One cannot tinker into the culture, religion or language of any community which is in a minority, according to Article 27 of the ICCPR. Any attempt to meddle with any aspect of the religion, culture or language will be a denial of the rights of the community and its adherents.
Apart from the ICCPR a number of other provisions in other treaties, covenants and declarations of the UN also protect religion and culture from external interferences.
The changes have to come from within the community. Those willing to accept and be bound by the cultural and religious practices of the community to which they belong are equally entitled to bring about changes to practices which are inconsistent with the standards laid down in the religion. International norms could inspire the community to bring about acceptable changes. In the light of their current experiences they could educate their fellow members of the fault lines that are affecting men, women and children. The community should be open to learn from the experiences from its own children, women and men and mend its ways. Genuine concerns must be dealt with duly and honestly. These wishing and urging internal changes should refrain from travelling embedded in Trojan horses. Those seeking justice must come with clean hands though no one is perfect. State party to the treaties can effect the changes at the instance of the community.
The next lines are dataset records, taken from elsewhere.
/-!
# THE LATTICE-UNIT ROAD: `HistReadDataLWL.toLP82L`, THE WINDOW-EXPLICIT L-WITNESS AT `ellVolS82L`, AND THE TERMINAL THEOREM
# `continuumYM4Torus_of_histReadingLWL_fsc` (INTERFACE REQUEST NE7b IR-52-1 (b); re-open object (α) of row NE7b; custodian
# lineage `t4-ne7b-formalise-leaf-03` gen 29)

Summits-side support leaf of the T⁴-continuum cell (rung (B)+1 on a FINITE torus only; NOT infinite volume, NOT the
mass gap, NOT the Clay statement; NOT a proof of the spine estimate NE7b — the cell's OWN estimate, NOT PRINTED, NOT
PROVED).  [folklore] composition BY NAME: one `def` (the embedding `HistReadDataLWL.toLP82L`, data-level — W5's `toLP82`
(p300797) with the record's lattice display `hΛL` feeding leaf-06's LATTICE fillers `volumeDisplaysS82L_of_log_eq_of_inInterval`
∕ `huθS82L_births_of_log_eq_of_inInterval` (p299984 §3) and W5 §0's `plug_of_shrunk82` VERBATIM, positionally — leaf-06 g37's
junction certificate J1–J5, journal l.35677), its `_data` lemma and three theorems; no `[cite:]` tag, nothing printed asserted,
no `Prop` fact minted, zero `sorry`.  Append-only: every landed statement (`…LW_fsc` p290621, `…LWD_fsc`, `…LWK_fsc`,
`…LP_fsc` p300321, W5∕W6) UNCHANGED BY NAME AND TYPE; the terminal statement here is NEW because its record TYPE is new
(`HistReadDataLWL`, one more letter `M` in the prefix-outside parameter block) — not a re-declaration.

WHY (R-OWNER-52-3 (3)–(5)).  By name, before this file: the ROAD of record (W5∕W6) runs on the PER-CUBE letter `uvol` and the
per-cube window `ellVolS82`, on which NO census sentence of record is booked (its (WP1) root is the «gap-9 artefact»); the
CENSUS of record (balaban-calc VOLUME-4 G40, CERTIFIED: «(WS1⁸²ᴸ) ℓ ≥ (6c₀∕64⁴)·ρ = 361.4645·ρ, NIL iff ρ ≤ 1.2067 ∣ 1.2487 ∣
1.3283 ∣ 1.4071 ∣ 1.4853 ∣ 1.5632, lag `jvol82 4 ((1+β₀)·13⁴) = 66`, weight `cvol82 4 66 13⁴`, THIN») is booked on the LATTICE
lemma `volumeDisplaysS82L_of_log_eq_of_inInterval` at `ellVolS82L`, which no road consumed — a located BY-NAME gap
(Q-ne7bleaf06-g37-1).  THIS FILE closes it: the road below consumes exactly that lemma at exactly that window, so «road of
record = lattice road = census of record» can be said by name (the OWNER's WALL v1.27 wording, not this file's).

WHAT.  §1 **`plug82L_of_histReadingLWL`** (per term: the lattice prefix `InInterval e^{−ℓᵥ82ᴸ∕2} K` + the record's `hΛL K` ⊢
leaf-06's eight binders ⊢ W5 §0 `plug_of_shrunk82` at the weight `cvol82 d (jvol82 d ((1+β₀)·L^d)) ((1+β₀)·L^d)`, `L := F.L`);
**`HistReadDataLWL.toLP82L (Dd) (hIr) (hIvL) : HistReadDataLP …`** GIVEN the rounding window `InInterval e^{−ℓ⋆∕2} K` and the
LATTICE volume window `InInterval e^{−ℓᵥ82ᴸ∕2} K` (`ellVolS82L C d κ₂ κᵥ cΛ M F.L θᵥ ((1+β₀)·F.L^d) (jvol82 d ((1+β₀)·F.L^d))`)
for every cutoff — `wV := cvol82 d (jvol82 d ((1+β₀)·L^d)) ((1+β₀)·L^d)`, `hwV` by `two_pow_le_cvol82`, `hplug := plug82L_…`,
`huV` by `huθS82L_births_of_log_eq_of_inInterval`, `hRR`∕`hRR′` by the owner's `roundingRoomF_unrounded_of_inInterval` (as W5),
everything else copied; `toLP82L_data`.  §2 **`nonempty_countRoadWitnessT3bWTVSL_of_histReadingLWL82`** (W4 §1 ∘ `toLP82L`).
§3 **`continuumYM4Torus_of_histReadingLWL_fsc`**: the headline predicate from SOME lattice-unit prefix record for all small
couplings — W4's `continuumYM4Torus_of_histReadingLP_fsc` ∘ `forSmallCouplings_mono_inInterval₂` at the closed thresholds
`e^{−ℓ⋆∕2}` (rounding) and `e^{−ℓᵥ82ᴸ∕2}` (LATTICE volume) ∘ §1.

BY-NAME EFFECT (for the OWNER's WALL ∕ LEDGERS memo, not asserted here): the (α) object now has a road whose volume window
lemma IS the one the certified census sentence describes; classes unchanged (`hΛL` R = H3 ∕ M2-B; exponent rows ∕ signs
C-side; (WS1⁸²ᴸ)–(WS4⁸²ᴸ) = smallness of OUR letters inside `ForSmallCouplings`); the per-cube road W5∕W6 and its records stay
as they are (a second road, not withdrawn here — the OWNER words the record status).
HONEST SCOPE.  CONDITIONAL on everything the records display; ρ UNVALUED; the census numerals above are QUOTED from the
OWNER's fold of balaban-calc G40, not computed or asserted in this file; nothing of Bałaban's asserted, instantiated or
discharged; NE7b NOT proved; spine 0∕9.  HONEST DEPENDENCY (cell): continuum YM on T⁴ ⇐ BetaPertH ∧ nine spine estimates
(0/9 proved); BetaPertH ⇐ (D1) ∧ (D4) ∧ CAP+tail; G-an2-4 gates asym, D1 and NE2/3/4.  This file changes none of it.
-/
open Finset MeasureTheory
open Literature.MathematicalPhysics.QuantumFieldTheory.Balaban1983to89
open T4PersistenceDictionary T4PersistentHistoryCount T4BankedInduction T4PrintedShapeBanking
open T4WeightBudget T4GlobalDenominator T4LiveClassFibration T4LiveStructureGas T4LiveGasToTerms T4RecordPriceSeam
open T4PartnerMultiplicity T4IndicatorShell T4MatchingAssembly T4MatchingClosure T4MatchingClosureSocket T4Continuum
open T4StabilitySocket T4BranchingRecordsGas T4TaggedShapeBanking T4CanonicalMenus T4RenewalChains
open Summit.QuantumFields.BalabanUV.T4Continuum.PlacementBatch Summit.QuantumFields.BalabanUV.T4Continuum.PlacementSkeleton
open Summit.QuantumFields.BalabanUV.T4Continuum.CountThresholdUniform Summit.QuantumFields.BalabanUV.T4Continuum.CountThresholdExit
open Summit.QuantumFields.BalabanUV.T4Continuum.CountSeamJunction Summit.QuantumFields.BalabanUV.T4Continuum.LateMergers
open Summit.QuantumFields.BalabanUV.T4Continuum.HistoryFlow Summit.QuantumFields.BalabanUV.T4Continuum.HistoryRegeneration
open Summit.QuantumFields.BalabanUV.T4Continuum.HistoryTables Summit.QuantumFields.BalabanUV.T4Continuum.HistoryAssemblyTrees
open Summit.QuantumFields.BalabanUV.T4Continuum.HistoryAssemblyTerms Summit.QuantumFields.BalabanUV.T4Continuum.HistoryAssemblyPedigree
open Summit.QuantumFields.BalabanUV.T4Continuum.HistoryConstants Summit.QuantumFields.BalabanUV.T4Continuum.HistoryGen
open Literature.MathematicalPhysics.QuantumFieldTheory.Balaban1983to89.B13ScaleTransfer
open Summit.QuantumFields.BalabanUV.T4Continuum.ZoneSkeleton Summit.QuantumFields.BalabanUV.T4Continuum.HistorySocketTH
open Summit.QuantumFields.BalabanUV.T4Continuum.HistoryCaps Summit.QuantumFields.BalabanUV.T4Continuum.HistoryAssemblyPrice
open Summit.QuantumFields.BalabanUV.T4Continuum.HistoryBankingLE Summit.QuantumFields.BalabanUV.T4Continuum.HistoryExitLE
open Summit.QuantumFields.BalabanUV.T4Continuum.HistoryAssemblyTreesLE Summit.QuantumFields.BalabanUV.T4Continuum.HistoryAssemblyTermsLE
open Summit.QuantumFields.BalabanUV.T4Continuum.HistoryRealise Summit.QuantumFields.BalabanUV.T4Continuum.HistoryAssemblyRealiseLE
open Summit.QuantumFields.BalabanUV.T4Continuum.HistoryAssemblyMult Summit.QuantumFields.BalabanUV.T4Continuum.HistoryAssemblyMultKey
open Summit.QuantumFields.BalabanUV.T4Continuum.HistoryAssemblyRealiseRun Summit.QuantumFields.BalabanUV.T4Continuum.HistoryAssemblyRealiseMult
open Summit.QuantumFields.BalabanUV.T4Continuum.HistoryZones Summit.QuantumFields.BalabanUV.T4Continuum.HistoryRealiseCells
open Summit.QuantumFields.BalabanUV.T4Continuum.HistoryRealiseCellsRun Summit.QuantumFields.BalabanUV.T4Continuum.HistoryAssemblyRealiseRunMult
open Summit.QuantumFields.BalabanUV.T4Continuum.HistoryRealiseCellsRunMult Summit.QuantumFields.BalabanUV.T4Continuum.HistoryAssemblyMultInstance
open Summit.QuantumFields.BalabanUV.T4Continuum.HistoryJoinsPlacedMember Summit.QuantumFields.BalabanUV.T4Continuum.PlacementSkeleton
open Summit.QuantumFields.BalabanUV.T4Continuum.HistoryJoinsPlacedMult Summit.QuantumFields.BalabanUV.T4Continuum.HistoryRealiseDistinct
open Summit.QuantumFields.BalabanUV.T4Continuum.HistoryRegionTemplates Summit.QuantumFields.BalabanUV.T4Continuum.HistoryCaps
open Summit.QuantumFields.BalabanUV.T4Continuum.HistoryZoneEvolve (cth)
open Literature.MathematicalPhysics.QuantumFieldTheory.Balaban1983to89.B16SProfile (DropCtl)
open Summit.QuantumFields.BalabanUV.T4Continuum.HistoryRealiseCellsRunMultEnd Summit.QuantumFields.BalabanUV.T4Continuum.HistoryRealiseCellsRunMultEndD
open Summit.QuantumFields.BalabanUV.T4Continuum.HistoryRealiseCellsRunPinnedT3b Summit.QuantumFields.BalabanUV.T4Continuum.HistoryHybridRescale
open Summit.QuantumFields.BalabanUV.T4Continuum.HistoryRealiseCellsRunApex (exists_const_schemeZ)
open Summit.QuantumFields.BalabanUV.T4Continuum.HistoryRealisePrint Summit.QuantumFields.BalabanUV.T4Continuum.HistoryRealiseWeak
open Summit.QuantumFields.BalabanUV.T4Continuum.HistoryRealisePrintReading Summit.QuantumFields.BalabanUV.T4Continuum.HistoryRealiseWeakReading
open Summit.QuantumFields.BalabanUV.T4Continuum.HistoryRealisePrintCells Summit.QuantumFields.BalabanUV.T4Continuum.HistoryRealiseWeakCells
open Summit.QuantumFields.BalabanUV.T4Continuum.HistoryRealiseCellsRunApexT3b Summit.QuantumFields.BalabanUV.T4Continuum.HistoryRealiseCellsRunApexT3bW
import Literature.NumberTheory.EllipticCurves.BSDSelmerParityDokchitserBaseChangeProofs
import Literature.NumberTheory.EllipticCurves.EmertonPollackWeston2006.NearlyOrdinaryAlgebraicTransfer
import Literature.NumberTheory.GaloisRepresentations.QuadraticCharacterInertiaKummer
import Literature.NumberTheory.GaloisRepresentations.KummerQuadraticCharacterInertia
import Literature.NumberTheory.GaloisRepresentations.HeckeCharacterProofs
import HarnessLib

/-!
# Ramified ordinary lines by QUADRATIC-TWIST TRANSPORT of a Greenberg local datum at the `p^∞` level
# (cell `b2b-bsdres`, team n1011, seat p07 (gen 4), row TB-ROL FILE A — generic, fact-free)

HONEST FRAMING (cell `b2b-bsdres`, run/shared/lean/b2b/bsd-rank1-residual/, verbatim in every
file): the goal of the cell is to DELETE the COMBINATION-SHAPED residual classes of the
Birch–Swinnerton-Dyer formula for ALL analytic-rank `≤ 1` elliptic curves over `ℚ` — "full BSD
formula for every rank `≤ 1` curve in class `C`" assembled STRICTLY from published theorems — so
that the rank-`≤ 1` remainder becomes exactly the CONSTRUCTION-SHAPED classes, which are TYPED
(missing-input `Prop`s), NOT attempted. This is not "finishing BSD". Team n1011 (RESIDUAL-MAP §I
N10 / N11 LOWER, O8): research route; labels and marks UNCHANGED; nothing booked. Lead ruling R5-32
(a) "TB-ROL": the per-pair binders `IsRamifiedOrdinaryLine W p L` of Route G's EPW consumers
(`Additive/CongruentPartnerMainConjectureGordEPW`, `AdditivePotMult/PotMultCongruentPartnerEPW`) are
to become THEOREMS; n1011-lit's verdict (LIT-INPUTS-P3 §28): NOT-A-FACT — everything needed is in
the tree. TWO definitions WITH BODIES (`twistMap`, `twistTransport`: Greenberg's own objects,
transported; no `Prop`-valued def, nothing asserted) and theorems; NO named fact; 0 debt.

## What

An additive potentially ordinary / potentially multiplicative curve `E = W` at the odd prime `p`
with semistability defect `e = 2` is a RAMIFIED quadratic twist `W ≅ V^{(c)}` (`ord_p c = 1`,
`C • V.quadraticTwist c = W`) of a curve `V` that is good ordinary or multiplicative at `p`. The
canonical line `C_V ⊂ V[p^∞]` (Greenberg's `ker(E[p^∞] → Ẽ)`, LNM 1716 p. 63, or the Tate line
`μ_{p^∞}`, Greenberg–Vatsal p. 14; in the tree `X2.GreenbergVatsalReductionDatum.reductionDatum`,
`X2.GreenbergVatsalTateDatum.tateDatum`) has UNRAMIFIED quotient. Transporting it along the twist
isomorphism `t : V[p^∞](ℚ̄) ≃+ W[p^∞](ℚ̄)` — additive, and `Γ_ℚ`-SEMILINEAR for the quadratic
character `χ_c`: `t (g • m) = χ_c(g) • g • t m` (Silverman *AEC* X.2 Prop. 2.4 / X.5 Cor. 5.4; in the
tree `psiQ`, `psiQ_smul`, `psiQ_smul_liftToAbsGal` of `BSDSelmerParityDokchitserBaseChangeProofs`,
composed with `primaryIso` of the change of variables `C`) — gives a `D_v`-stable line
`C_W = t(C_V) ⊂ W[p^∞]` whose quotient is `(V[p^∞]/C_V) ⊗ χ_c`: inertia acts on it through
`χ_c|_{I_p}`, of order EXACTLY `2` because `χ_c` is ramified at `p` (`ord_p c = 1`, `p` odd: an
inertia element moves `√c`, Kummer theory — the tree's
`exists_mem_absInertia_adicCompletion_smul_eq_pow_mul`). Hence `C_W` is a ramified ordinary line in
the sense of `EmertonPollackWeston2006.IsRamifiedOrdinaryLine` (divisible, `≠ ⊤`, `≠ ⊥`, inertia
finite of exponent `n = 2` on the quotient, and non-trivial there).

* §1 `twistMap` — transport of a `GreenbergSelmer.LocalDatum` along a SIGN-semilinear additive
  isomorphism (`t (g • m) = ±(g • t m)`, the sign depending on `g` only); `mem_twistMap_plus_iff`.
* §2 `isRamifiedOrdinaryLine_twistMap` — over `ℚ`, `p ≠ 2`: divisible ∧ `≠ ⊤` ∧ `≠ ⊥` ∧ "the
  inertia group acts trivially on `V[p^∞]/C_V`" (the `htriv` shape of the X2 files) on the source,
  plus ONE local inertia element carrying the minus sign ⟹ `IsRamifiedOrdinaryLine W p (twistMap …)`.
* §3 `twistTransport` — the concrete `t = primaryIso p hC ∘ (psiQ V K hθ hc p)⁻¹` for
  `C • V.quadraticTwist c = W` and `K = ℚ(θ)`, `θ² = c`; its sign rule (`+` on `galRange K`, `−` off
  it: `xor_galRange`), and the ramified inertia witness when `p ∈ v`, `ord_v c = 1`
  (`exists_mem_absInertia_twistTransport_smul_eq_neg`).
* §4 `isRamifiedOrdinaryLine_twistMap_twistTransport` — the assembly used by FILE B
  (`Additive/RamifiedOrdinaryLineGord`, `AdditivePotMult/RamifiedOrdinaryLinePotMult`).

Nothing here is specific to a class; no reduction hypothesis on `V` appears (it enters FILE B through
the source datum). References: R. Greenberg, LNM 1716 (1999) §2 pp. 63, 69; R. Greenberg, V. Vatsal,
Invent. Math. 142 (2000) §2 p. 14; M. Emerton, R. Pollack, T. Weston, Invent. Math. 163 (2006) §3.1;
J. H. Silverman, *AEC* 2nd ed. X.2 Prop. 2.4, X.5 Cor. 5.4; T. Dokchitser, *Notes on the parity
conjecture* (2013) §4; J.-P. Serre, Invent. Math. 15 (1972) §1.3 (Kummer theory on inertia).
-/

noncomputable section
import Literature.MathematicalPhysics.QuantumFieldTheory.QCDSiteRPFrame
import Literature.MathematicalPhysics.QuantumLattice.GrassmannBlockProjection
import HarnessLib

/-!
# The positive block and the block split of the rotated Wilson quark action

Companion of `QCDSiteRPFrame` (generator bookkeeping in the `γ₀`-diagonal frame: `reflGen`, `genSign`,
`genTimeT`, `posGens`/`negGens`/`zeroGens`, `upperGens`/`lowerGens`, `fermiThetaRot_gen`,
`spinUnrot_quadratic`) and of `GrassmannBlockProjection` (block projections `blockProj` and their
intertwining with a generator-permuting reflection).  For the site-reflection positivity proof of
Montvay–Münster §4.2.3 (4.100)–(4.106) on the odd torus `L = 2S+1`:

* `posBlock Nf L = posGens ∪ upperGens` — **the positive block** `𝓟` (all generators at times
  `1 ≤ t ≤ L/2` and the upper slice-`0` generators `ξ = P₊ψ₀`, `ηᵀ = −ψ̄₀P₋` of (4.102));
  `mem_posBlock_iff : w ∈ 𝓟 ↔ σ w ∉ 𝓟` and `image_reflGen_posBlock : σ(𝓟) = 𝓟ᶜ` (`L` odd);
* `rotAction mq V = R' (ψ̄ (−D^{AP}(V)) ψ)` — the antiperiodic Wilson quark action in the rotated
  generators (`spinUnrot_fermiBoltzmannAP : R' e^{−ψ̄D^{AP}ψ} = exp (rotAction)`), its reflection symmetry
  `fermiThetaRot_rotAction : Θ' (S(V)) = S(Θ'V)` (transport of `thetaMatrix_diracMatrixAP`);
* `posAction`, `negAction` — its `𝓟`- and `𝓟ᶜ`-blocks, with **`fermiThetaRot_posAction :
  Θ' (S₊(Θ'V)) = S₋(V)`** (Montvay–Münster (4.106)) and `posAction_mem_spectator`.

Everything is proved; no named fact.  The crossing remainder `rotAction − posAction − negAction`
(slice `t = 0` and the antiperiodic layer) is analysed in the sequel.

## Sources

I. Montvay, G. Münster, *Quantum Fields on a Lattice* (CUP 1994), §4.2.3 (4.100)–(4.106);
M. Lüscher, Commun. Math. Phys. 54 (1977) 283, §2; K. Osterwalder, E. Seiler, Ann. Phys. 110 (1978)
440, §3.
-/

open Literature.Probability Literature.Probability.LatticeModels Literature.MathematicalPhysics.QuantumLattice
open scoped Matrix ComplexConjugate

noncomputable section

namespace Literature.MathematicalPhysics.QuantumFieldTheory

/-! ### The positive block -/

section Blocks

variable {Nf L : ℕ} [NeZero L]

variable (Nf L) in
/-- **The positive block of generators** `𝓟 = posGens ∪ upperGens` (Montvay–Münster (4.100)–(4.102)):
all `ψ, ψ̄` at times `1 ≤ t ≤ L/2`, and on the reflection slice `t = 0` the upper variables
`ξ = P₊ψ₀`, `ηᵀ = −ψ̄₀P₋` — exactly the slice-`0` variables through which the positive-time action
depends on slice `0`. [cite: MontvayMunster1994, §4.2.3 (4.100)–(4.102)] -/
def posBlock : Finset (FermiIdx Nf L ⊕ₗ FermiIdx Nf L) := posGens Nf L ∪ upperGens Nf L

/-- Membership in the positive block. [folklore] -/
theorem mem_posBlock {w : FermiIdx Nf L ⊕ₗ FermiIdx Nf L} :
    w ∈ posBlock Nf L ↔ (1 ≤ genTimeT w ∧ genTimeT w ≤ L / 2) ∨ (genTimeT w = 0 ∧ IsUpper w) := by
  rw [posBlock, Finset.mem_union, mem_posGens, mem_upperGens]

/-- **On the odd torus, `σ` exchanges the positive block and its complement**: `w ∈ 𝓟 ↔ σ w ∉ 𝓟`. [cite: MontvayMunster1994, §4.2.3 (4.106)] -/
theorem mem_posBlock_iff (hL : Odd L) (w : FermiIdx Nf L ⊕ₗ FermiIdx Nf L) :
    w ∈ posBlock Nf L ↔ reflGen w ∉ posBlock Nf L := by
  obtain ⟨S, hS⟩ := hL
  have hlt := genTimeT_lt w
  have hdiv : L / 2 = S := by omega
  rw [mem_posBlock, mem_posBlock, genTimeT_reflGen, isUpper_reflGen, hdiv]
  by_cases hu : IsUpper w
  · simp only [hu, not_true, and_false, or_false, and_true]
    by_cases h0 : genTimeT w = 0
    · simp [h0]
    · simp only [if_neg h0]; omega
  · simp only [hu, not_false_iff, and_true, and_false, or_false]
    by_cases h0 : genTimeT w = 0
    · simp [h0]
    · simp only [if_neg h0]; omega

/-- `σ(𝓟) = 𝓟ᶜ` on the odd torus. [cite: MontvayMunster1994, §4.2.3 (4.106)] -/
theorem image_reflGen_posBlock (hL : Odd L) : (posBlock Nf L).image reflGen = (posBlock Nf L)ᶜ := by
  ext w
  rw [Finset.mem_image, Finset.mem_compl]
  constructor
  · rintro ⟨v, hv, rfl⟩
    exact (mem_posBlock_iff hL v).1 hv
  · intro hw
    refine ⟨reflGen w, ?_, reflGen_reflGen w⟩
    rw [mem_posBlock_iff hL, reflGen_reflGen]
    exact hw

/-- `Θ'` on the generators of `𝓟`, in the form consumed by `GrassmannReflectionPositivity`. [folklore] -/
theorem fermiThetaRot_gen_of_mem_posBlock :
    ∀ p ∈ posBlock Nf L, fermiThetaRot (GrassmannAlgebra.gen ℂ p) = genSign p • GrassmannAlgebra.gen ℂ (reflGen p) :=
  fun p _ => fermiThetaRot_gen p

/-- `σ` is injective on `𝓟`. [folklore] -/
theorem injOn_reflGen_posBlock :
    Set.InjOn reflGen (↑(posBlock Nf L) : Set (FermiIdx Nf L ⊕ₗ FermiIdx Nf L)) :=
  reflGen_injective.injOn

end Blocks

/-! ### The rotated action and its blocks -/

section Action

local notation "𝔾" => Matrix.specialUnitaryGroup (Fin 3) ℂ

variable {Nf L : ℕ} [NeZero L]

/-- **The antiperiodic Wilson quark action in the rotated generators**:
`rotAction mq V = R' (ψ̄ (−D^{AP}(V)) ψ)` (`R' = spinUnrot`). [cite: MontvayMunster1994, §4.2.3 (4.100)] -/
def rotAction (mq : Fin Nf → ℝ) (V : GaugeConfig 4 L 𝔾) : FermiAlg Nf L :=
  spinUnrot (quadratic ℂ (-diracMatrixAP V mq))

/-- `R'` of the Boltzmann factor is the exponential of the rotated action. [folklore] -/
theorem spinUnrot_fermiBoltzmannAP (mq : Fin Nf → ℝ) (V : GaugeConfig 4 L 𝔾) :
    spinUnrot (fermiBoltzmannAP V mq) = grassmannExp (rotAction mq V) := by
  rw [fermiBoltzmannAP, rotAction, spinUnrot,
    GrassmannAlgebra.map_grassmannExp ℂ _ (isNilpotent_quadratic ℂ _)]

/-- The rotated action is the quadratic form of the rotated Dirac matrix `−(1⊗W) D (1⊗W†)`. [folklore] -/
theorem rotAction_eq_quadratic (mq : Fin Nf → ℝ) (V : GaugeConfig 4 L 𝔾) :
    rotAction mq V = quadratic ℂ (-(spinBlock spinW * diracMatrixAP V mq * spinBlock spinWᴴ)) := by
  rw [rotAction, spinUnrot_quadratic, Matrix.mul_neg, Matrix.neg_mul]

/-- The rotated action is nilpotent. [folklore] -/
theorem isNilpotent_rotAction (mq : Fin Nf → ℝ) (V : GaugeConfig 4 L 𝔾) : IsNilpotent (rotAction mq V) := by
  rw [rotAction_eq_quadratic]
  exact isNilpotent_quadratic ℂ _

/-- The rotated action is even. [folklore] -/
theorem rotAction_mem_evenOdd_zero (mq : Fin Nf → ℝ) (V : GaugeConfig 4 L 𝔾) :
    rotAction mq V ∈ GrassmannAlgebra.evenOdd ℂ (ι := FermiIdx Nf L ⊕ₗ FermiIdx Nf L) 0 := by
  rw [rotAction_eq_quadratic]
  exact GrassmannAlgebra.quadratic_mem_evenOdd_zero ℂ _

/-- **Reflection symmetry of the rotated action on the odd torus**: `Θ' (S(V)) = S(Θ'V)`,
`Θ'V = GaugeConfig.negReflect V` (transport of the tree's `thetaMatrix_diracMatrixAP`). [cite: MontvayMunster1994, §4.2.3 (4.95) and (4.106)] -/
theorem fermiThetaRot_rotAction (hL : Odd L) (mq : Fin Nf → ℝ) (V : GaugeConfig 4 L 𝔾) :
    fermiThetaRot (rotAction mq V) = rotAction mq V.negReflect := by
  rw [rotAction, ← spinUnrot_torusTheta, torusTheta_quadratic, thetaMatrix_neg, thetaMatrix_diracMatrixAP hL,
    rotAction]

/-- **The positive-time part `S₊` of the rotated action**: its block on the monomials supported in
`𝓟` (Montvay–Münster (4.100): `S₊[ψ⁺, ψ̄⁺, ξ, η]`). [cite: MontvayMunster1994, §4.2.3 (4.100)] -/
def posAction (mq : Fin Nf → ℝ) (V : GaugeConfig 4 L 𝔾) : FermiAlg Nf L :=
  GrassmannAlgebra.blockProj (posBlock Nf L) (rotAction mq V)

/-- **The negative-time part `S₋`**: the block on the monomials supported in `𝓟ᶜ`. [cite: MontvayMunster1994, §4.2.3 (4.100)] -/
def negAction (mq : Fin Nf → ℝ) (V : GaugeConfig 4 L 𝔾) : FermiAlg Nf L :=
  GrassmannAlgebra.blockProj (posBlock Nf L)ᶜ (rotAction mq V)

/-- **`Θ' S₊(Θ'V) = S₋(V)`** (Montvay–Münster (4.106)), from the reflection symmetry of the whole
action and `σ(𝓟) = 𝓟ᶜ`. [cite: MontvayMunster1994, §4.2.3 (4.106)] -/
theorem fermiThetaRot_posAction (hL : Odd L) (mq : Fin Nf → ℝ) (V : GaugeConfig 4 L 𝔾) :
    fermiThetaRot (posAction mq V.negReflect) = negAction mq V := by
  unfold posAction negAction
  rw [GrassmannAlgebra.map_blockProj fermiThetaRot fermiThetaRot_gen reflGen_injective
    (mem_posBlock_iff hL), fermiThetaRot_rotAction hL, WilsonSiteRP.negReflect_negReflect_config]
  convert rfl

/-- `S₊` lies in the positive subalgebra `Λ_𝓟`. [folklore] -/
theorem posAction_mem_spectator (mq : Fin Nf → ℝ) (V : GaugeConfig 4 L 𝔾) :
    posAction mq V ∈ GrassmannAlgebra.spectatorSubalgebra ℂ (posBlock Nf L)ᶜ :=
  GrassmannAlgebra.blockProj_mem_spectator _ _

end Action

end Literature.MathematicalPhysics.QuantumFieldTheory

end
The Muslim community is firmly in support of amending the Muslim Marriage and Divorce Act to overcome several deficiencies in the Act. The deficiencies are not merely in the Act but also in the standards of a few appointed under this law .Similar deficiencies exist in other systems as well. These are matters before the Justice Marsoof Committee. The Committee must complete its task even if it requires more time. However, there is no need to rush by sacrificing the need for careful consideration of the issues.